Liverpool Hospital explores GenAI cardiology solution
With cardiovascular disease responsible for one in four deaths across the nation, cardiologists play a critical role in Australia’s healthcare system. These specialists are challenged, however, by a constantly evolving field whose knowledge base is growing exponentially.
To address this challenge, Liverpool Hospital and Microsoft have collaborated on a generative artificial intelligence (GenAI) solution to assist cardiologists in surveying the vast volume of cardiology-related literature and guidelines that aids decision-making in clinical practice.
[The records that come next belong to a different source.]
import Mathlib
import HarnessLib
import HarnessLib.Audit
import Summits.AtomisticToContinuum.Statement
import Literature.MathematicalPhysics.KineticTheory.LangevinChainKernel
import Literature.MathematicalPhysics.KineticTheory.LangevinChainGibbs
import Literature.MathematicalPhysics.KineticTheory.LangevinChainNESS
import Summits.AtomisticToContinuum.FouriersLaw.Theorems.EmbeddedDrudeMourreNessUnique
import Summits.AtomisticToContinuum.FouriersLaw.Theorems.FourierGreenKuboFourierFiniteResponseOfUnique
Their prototype, ‘The Cardiology Canon’, allows a clinician to interact with an extensive body of literature from the field of cardiology. Built using Microsoft Azure OpenAI Service, it was programmed on clinical trials from the past 40 years, along with guidelines from eminent cardiac societies in Australia, Europe and the United States.
The Microsoft Technology Centre team processed more than 500 individual documents and 80,000 pages to create a cognitive vector search index and made the solution accessible via a web application.
“We worked with Microsoft technologists to create a bespoke prototype to allow cardiologists and anyone training in the field to query vast volumes of literature to answer clinical questions or make nuanced comparisons, traversing the significant body of literature,” said Dr Hao Tran, Cardiology Advanced Trainee at Liverpool Hospital.
“The solution also successfully generated a comprehensive six-day training program on aortic stenosis — a common clinical problem among patients — and generated comprehensive learning resources in hours, rather than days.
“It was presented at the Liverpool Cardiology Academy academic seminar with Microsoft collaborators Viren Joseph, Leon Smith and Daniel Xu and was championed by senior Liverpool Hospital cardiologists Professor Craig Juergens and Dr Sidney Lo. It’s been a truly collaborative project that I believe will greatly benefit cardiologists and patients,” Tran added.
Dr Simon Kos, Chief Medical Officer at Microsoft Australia and New Zealand, said the collaboration demonstrated the invaluable contribution of hospital clinicians in the sphere of innovation, with their feedback iteratively helping to refine the solution’s large language model to suit clinical need.
“We’re excited to collaborate with Liverpool Hospital on this initiative and unlock the incredible potential of generative AI in health care. This innovative approach is empowering the hospital’s cardiologists to stay ahead in their field, ensuring the highest standard of patient care,” Kos said.
The announcement follows a new report by Microsoft and the Tech Council of Australia highlighting generative AI’s economic and productivity opportunities for Australia. Health care is identified as one of four key economic sectors poised to benefit from the technology, potentially contributing $5–13 billion in value annually to the sector in Australia by 2030.
According to the report, generative AI can automate 25% and augment 5% of nursing tasks, allowing nurses to spend more one-on-one time with patients. It also estimates that 30% of new drugs could be discovered using the technology by 2025.